File photo of Bangladesh Bank. Photo: TBS

The Bangladesh Bank has eased foreign currency retention rules for “Type B” and “Type C” industrial enterprises operating in specialised economic zones — including Export Processing Zones (EPZs), Private EPZs (PEPZs), Economic Zones (EZs) and High-Tech Parks (HTPs).

In a circular issued today, the central bank aligned the retention facilities of specialised zone exporters with those of non-specialised ones, removing earlier restrictions that reportedly created operational complexities.

Under the revised policy, banks can now allow zone enterprises to keep export proceeds in a back-to-back settlement pool in foreign currency (FC) until back-to-back import payments are made.
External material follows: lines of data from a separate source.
import Summits.Ventures.PackingBounds.ThreePointCert.C9ECertC

/-!
# A(9, arccos 1/3) ≤ 98: kernel instance of the exact value-99 three-point certificate — kernel validation of sum-of-squares rows (file 54)

Framing: lottery ticket; floor = certified bounds/negative ranges. Venture `PackingBounds` (cell
`pub-packcert`), three-point SDP family. Integer data of the EXACT (slack-free) Bachoc–Vallentin
certificate of value exactly `99` for `A(9, arccos 1/3)` (n = 9, s = 1/3, degree 10, symmetric sums of
squares, `B = 0`; every block on its optimal face), produced by `pub-packcert-lp` gen 4 (`code/k99/job4.py`,
strategy S4_a_R0rest_F) from the cell's exact certificate `sdp-n9-d10-s1-3-sym-exact99-r2.json` (pub-packcert-sdp gen 4;
two independent exact verifiers + referee), in the units of the kernel checker `ThreePointCert.CheckExact`
(soundness `ThreePointCert.SoundExact`, `SoundExact2`). Generated file: plain lists of integers / monomials.
-/

namespace Summit.Ventures.PackingBounds.ThreePointCert.C9E

open Literature.Geometry.DiscreteGeometry Literature.Geometry.DiscreteGeometry.PolyCert PolyCert.SPoly

set_option maxHeartbeats 0 in
/-- Part `pR4alt`: rows [0, 16) added to `d4_2` give `d4_3` (kernel; est. 9216 term products). -/
theorem ok_pR4alt_1 : partChunkOK pR4alt 0 16 d4_2 d4_3 = true := by
  decide +kernel

end Summit.Ventures.PackingBounds.ThreePointCert.C9E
The retained amount may include both the back-to-back import settlement portion, and the local value-added portion. The latter can be held for up to 30 days to meet admissible FC obligations. Within this period, unutilised funds can be transferred to other banks to settle import liabilities of exporters or their subsidiaries/sister concerns in specialised zones.

After 30 days, any unused funds will be encashed into taka, with at least 20% [25% for the garments sector] of total repatriation converted before crediting the remaining balances to exporters’ FC accounts.

Exporters operating without back-to-back arrangements can also retain proceeds in FC for up to 30 days for permissible uses, including transfers to other banks for import payments of related enterprises in specialised zones. Any remaining balance after this period can be moved to exporters’ FC accounts, subject to the same encashment rules.

Industry insiders say that the move will ensure regulatory parity between specialised and non-specialised zones, improve operational efficiency, and strengthen foreign currency liquidity management.